Output the line containing "KontsevichZagier2001, §1.2] -/", then every remaining line of the entries below, exactly as written and with no other text.

DATA FOR REVIEW START

import Summits.QuantumFields.YangMills.Theorems.BalabanLadderIRColdPurityBridgeRungs
import Literature.MathematicalPhysics.QuantumFieldTheory.PeriodicBoxFreeEnergyLimits
import Literature.MathematicalPhysics.QuantumFieldTheory.WilsonFinTorusPartitionComplex
import HarnessLib

/-!
# Crux `IR` (stmt-QuantumFields-19354) — the purity defect is UNIFORMLY LIPSCHITZ in the coupling on the strong-coupling window
# (the RUNG of line `lipschitz-chain`'s structural stub LIP, by complex coupling: Kotecký–Preiss tube rate + Cauchy estimate)

HONEST FRAMING.  Nothing here proves the Yang–Mills mass gap (Clay), a lattice gap, the crux `BalabanLadder.IR` or its seed; `R4` closes only
the conditional finite-𝕋⁴ rung `BalabanLadder.UV`.  This file is sorry-free, definition-free, GROUP-BLIND calculus on the STRONG-COUPLING WINDOW
`0 ≤ β < r_ρ = strongCouplingRadius ρ` (helper for item 19354, ideator ym-ir-idea-12, lens «wuc», line `lipschitz-chain`: the rung of its stub
`DefectLipschitzSC`, which asks the same conclusion on compact windows BEYOND some `β₁`).

CONTENT (namespace `Summit.QuantumFields.YangMills.Cruxes.IR.CouplingAxis`, `r : LatticeRep G`, `δᶜ_β(L) = ColdPurityBridge.coldDefect r.ρ β L`):
* `exists_uniform_coldRatioC_bound` — there is `L₁ ≥ 8` such that for every `L ≥ L₁` and every COMPLEX coupling `‖z‖ ≤ r_ρ` the complex Wilson
  partition functions of the cold box pair satisfy `Z_z(L³×⌊L/4⌋) ≠ 0` and `‖Z_z(L³×2⌊L/4⌋) / Z_z(L³×⌊L/4⌋)²‖ ≤ e`: the tree's complex
  Kotecký–Preiss TUBE RATE `‖log Z_z(L³×t) − t·e_L(z)‖ ≤ 12 L³ t e^{−⌊t/2⌋}` (`exists_tube_rate`, uniform on the disc) makes
  `log Z(2m) − 2 log Z(m)` exponentially small in `m = ⌊L/4⌋`, uniformly in `z` (`tube_errors_eventually_le_one`).
* `coldDefect_lipschitz_strongCoupling` — for `0 ≤ u ≤ v < r_ρ`, all `L ≥ L₁` and all `b, b' ∈ [u, v]`:
  `|δᶜ_b(L) − δᶜ_{b'}(L)| ≤ (1 + e)/(r_ρ − v) · |b − b'|` — UNIFORMLY IN THE VOLUME.  Proof: `z ↦ 1 − Z_z(2m)/Z_z(m)²` is holomorphic on the
  closed disc of radius `η = r_ρ − v` around each `b ∈ [u, v]` (inside the Kotecký–Preiss disc) and bounded there by `1 + e`; the CAUCHY ESTIMATE
  (`Complex.norm_deriv_le_of_forall_mem_sphere_norm_le`) bounds the derivative by `(1+e)/η`; the real restriction is `δᶜ_·(L)`
  (`wilsonFinTorusPartitionC_ofReal`); the mean value inequality (`Convex.norm_image_sub_le_of_norm_hasDerivWithin_le`) concludes.
* `defectLipschitz_strongCoupling` — the same in the exact window shape of the stub `DefectLipschitzSC` of `Cruxes/IR/Lines/lipschitz_chain.lean`.
READING.  LIP (tail-uniform Lipschitz modulus of `β ↦ δᶜ_β(L)` beyond `β₁`) is thus «the strong-coupling regularity of the purity defect, continued
past `β₁`»; on the window it comes for free from analyticity in the COMPLEX coupling — a zero-free Kotecký–Preiss disc — which is exactly what is not
known at weak coupling (Fisher zeros of the deconfinement transition of the `4:1` tori approach the real axis).

Sources: tree `PeriodicBoxFreeEnergyLimits.exists_tube_rate`, `PlaqSystem.exp_pertLogZ_eq_partZ`, `boxSystem_regular`, `disc_hypotheses`,
`boxSystem_partZ_univ_eq_finTorus`, `wilsonFinTorusPartitionC_ofReal`, `differentiable_wilsonFinTorusPartitionC`,
`Balaban1983to89.Missing.strongCouplingRadius_mul_costBound_le_one / _smallness / _pos`; Mathlib `Complex.norm_deriv_le_of_forall_mem_sphere_norm_le`,
`Convex.norm_image_sub_le_of_norm_hasDerivWithin_le`; KoteckyPreiss1986; SeilerLNP1982 Ch. 3; OsterwalderSeilerAnnPhys1978.
-/

set_option autoImplicit false
import Literature.AlgebraicGeometry.Pohlmann1968.CMFamilyRankPartitionSlots
import Literature.NumberTheory.ComplexMultiplication.CMTypeRankQuadraticSexticSlotConj
import Literature.NumberTheory.ComplexMultiplication.SexticCMFieldQuadraticOrPairFlip
import Literature.NumberTheory.ComplexMultiplication.QuarticCMTypes
import Literature.NumberTheory.ComplexMultiplication.CMFieldConjSquareQuadraticSubfields
import Summits.HodgeConjecture.CorCM.GenericSexticThreefoldTimesCMHodge
import Summits.HodgeConjecture.CorCM.ForeignQuadraticCMFieldsHodge
import Summits.HodgeConjecture.CorCM.ImaginaryQuadraticsTimesConjSquareCMHodge
import Summits.HodgeConjecture.CorCM.CMEllipticCurveTimesSimpleCMThreefold
import HarnessLib

/-!
# Two simple CM abelian varieties of dimension `≤ 3` with DIFFERENT Galois closures and no common imaginary quadratic
# field: the character modules of their Hodge groups share no simple factor

COR-CM (cell `pub-hodgecm2`, binder seat `b16` gen 43, count-neutral claim CM-DIMLE3-PRODUCTS, file F4; theorems only, no
definition, no named fact, no `sorry`).  NEW as stated, hence under `Summits/`.  This is the PAIR KIT for products of ANY
NUMBER of simple CM abelian varieties of dimension `≤ 3` (`CorCM/SimpleCMDistinctClosuresHodge`): the n-ary criteria
(`PairwiseCMFamiliesHodge.isNondegenerateFamily_iff_forall_of_pairwise`, and block by block
`Pohlmann1968/CMFamilyRankPartitionSlots`) ask, for every pair of slots `i ≠ j`, that the `Aut(ℂ)`-modules `U(Φ_i)`,
`U(Φ_j)` have NO COMMON CONSTITUENT — a condition on the pair which is STRONGER than nondegeneracy of the pair (two
Galois-conjugate threefolds with one pair-flip field form a nondegenerate pair with `U(Φ_i) ≅ U(Φ_j)`).  For two simple CM
abelian varieties of dimension `≤ 3` whose CM fields `K_i`, `K_j` have DIFFERENT Galois closures `L_i ≠ L_j` in `ℂ` and
share NO imaginary quadratic subfield it always holds (`pairwise_simple_dim_le_three_of_normalClosure_ne`), by kind:

| `K_i` \ `K_j` | curve | surface | threefold, pair flips | threefold `⊇ k` |
|---|---|---|---|---|
| curve (`k_i ↪̸ K_j`) | foreign quadratic slot | ″ | ″ | ″ |
| surface | | (κ): `U` irreducible, `L_i ⊄ L_j` or `L_j ⊄ L_i` | (α): `dim 2 < 3` | (λ): `L_j ⊄ L_i` (`6 ∤ [L_i:ℚ] ∈ {4,8}`), `k ↪̸ K_i` |
| threefold, pair flips | | | (κ) | (α): eigenline of `k` |
| threefold `⊇ k` | | | | (λ): `L_i ⊄ L_j` or `L_j ⊄ L_i`, `k_i ↪̸ K_j`, `k_j ↪̸ K_i` |

with (κ) = `pairwise_of_irreducible_of_not_normalClosure_le`, (λ) = `pairwise_of_quadratic_sextic_of_not_le`,
(α) = `pairwise_of_irreducible_of_finrank_le`, curves = `pairwise_of_isEmpty` (all in the tree).  §1 supplies the slot
facts: `U(Φ)` of a nondegenerate QUARTIC type is irreducible (`irreducible_of_quartic`: an element `τ` of `Aut(ℂ)` with
`τ² =` conjugation on the embeddings has no rational eigenvalue on a stable line), and the Galois closure of a quartic CM
field carrying a primitive type has degree `4` or `8`, so contains no Galois closure of a sextic field
(`not_normalClosure_le_of_sextic_of_quartic`).  HC_CM is NOT touched.

## References

* [MoonenZarhin1999LowDim] B. Moonen, Yu. Zarhin, *Hodge classes on abelian varieties of low dimension*, Math. Ann. 315
  (1999), Thm. (0.2), (3.1), (3.9).
* [Gordon1999HodgeAVSurvey] B. B. Gordon, *A survey of the Hodge conjecture for abelian varieties*, §3 Theorem, 7.4–7.7.
* [Shimura1998] G. Shimura, *Abelian Varieties with Complex Multiplication and Modular Functions*, §8.2 Prop. 26, §8.4 (2).
* [Dodson1984] B. Dodson, *The structure of Galois groups of CM-fields*, Trans. AMS 283 (1984), §5.1.2.
-/

noncomputable section
import Summits.KontsevichZagierPeriods.KontsevichZagierPeriods.Theses.SphericalSchlafli
import Summits.KontsevichZagierPeriods.KontsevichZagierPeriods.Theorems.InverseLandauTateLiftingRationalAngleSquares

/-!
# `RationalAngleSquares` (stmt-KontsevichZagierPeriods-3820, route SphericalSchlafli) — proof

Squares of rational angles are accessible multiples of `[π]·[π]`: for `0 < m < n` and
`T = tan(mπ/2n)`, every representation `[[0,T]², 4/((1+x²)(1+y²))]` (value `(mπ/n)²`) and every
integrand-`1` representation of the bidisc `D̄ × D̄ ⊆ ℝ⁴` (value `π²`) satisfy
`n² • [square] − m² • [bidisc] ∈ KZ.relations`. This is verbatim the statement proved as
`Summit.KontsevichZagierPeriods.InverseLandau.tateLifting_rationalAngleSquares` (stub
`stub_rationalAngleSquares` of line `Sketch` of crux `TateLifting`, lead c10), via the formal period
ring and the dimension-one rational kernel theorem `kzKernelConjecture_lowDimAlg`.
-/

namespace Summit.KontsevichZagierPeriods.SphericalSchlafli

/-- **`RationalAngleSquares`** (route SphericalSchlafli, stmt-KontsevichZagierPeriods-3820): for
`0 < m < n`, `n² • [[0,tan(mπ/2n)]², 4/((1+x²)(1+y²))] − m² • [D̄ × D̄, 1] ∈ KZ.relations`.
Proof: `InverseLandau.tateLifting_rationalAngleSquares`. [cite: KontsevichZagier2001, §1.2] -/
theorem rationalAngleSquares_proof :
    Summit.KontsevichZagierPeriods.KontsevichZagierPeriods.Theses.SphericalSchlafli.RationalAngleSquares :=
  Summit.KontsevichZagierPeriods.InverseLandau.tateLifting_rationalAngleSquares

end Summit.KontsevichZagierPeriods.SphericalSchlafli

DATA FOR REVIEW END

#### SOLUTION TO THIS TASK:
Proof: `InverseLandau.tateLifting_rationalAngleSquares`. [cite: KontsevichZagier2001, §1.2] -/
theorem rationalAngleSquares_proof :
    Summit.KontsevichZagierPeriods.KontsevichZagierPeriods.Theses.SphericalSchlafli.RationalAngleSquares :=
  Summit.KontsevichZagierPeriods.InverseLandau.tateLifting_rationalAngleSquares

end Summit.KontsevichZagierPeriods.SphericalSchlafli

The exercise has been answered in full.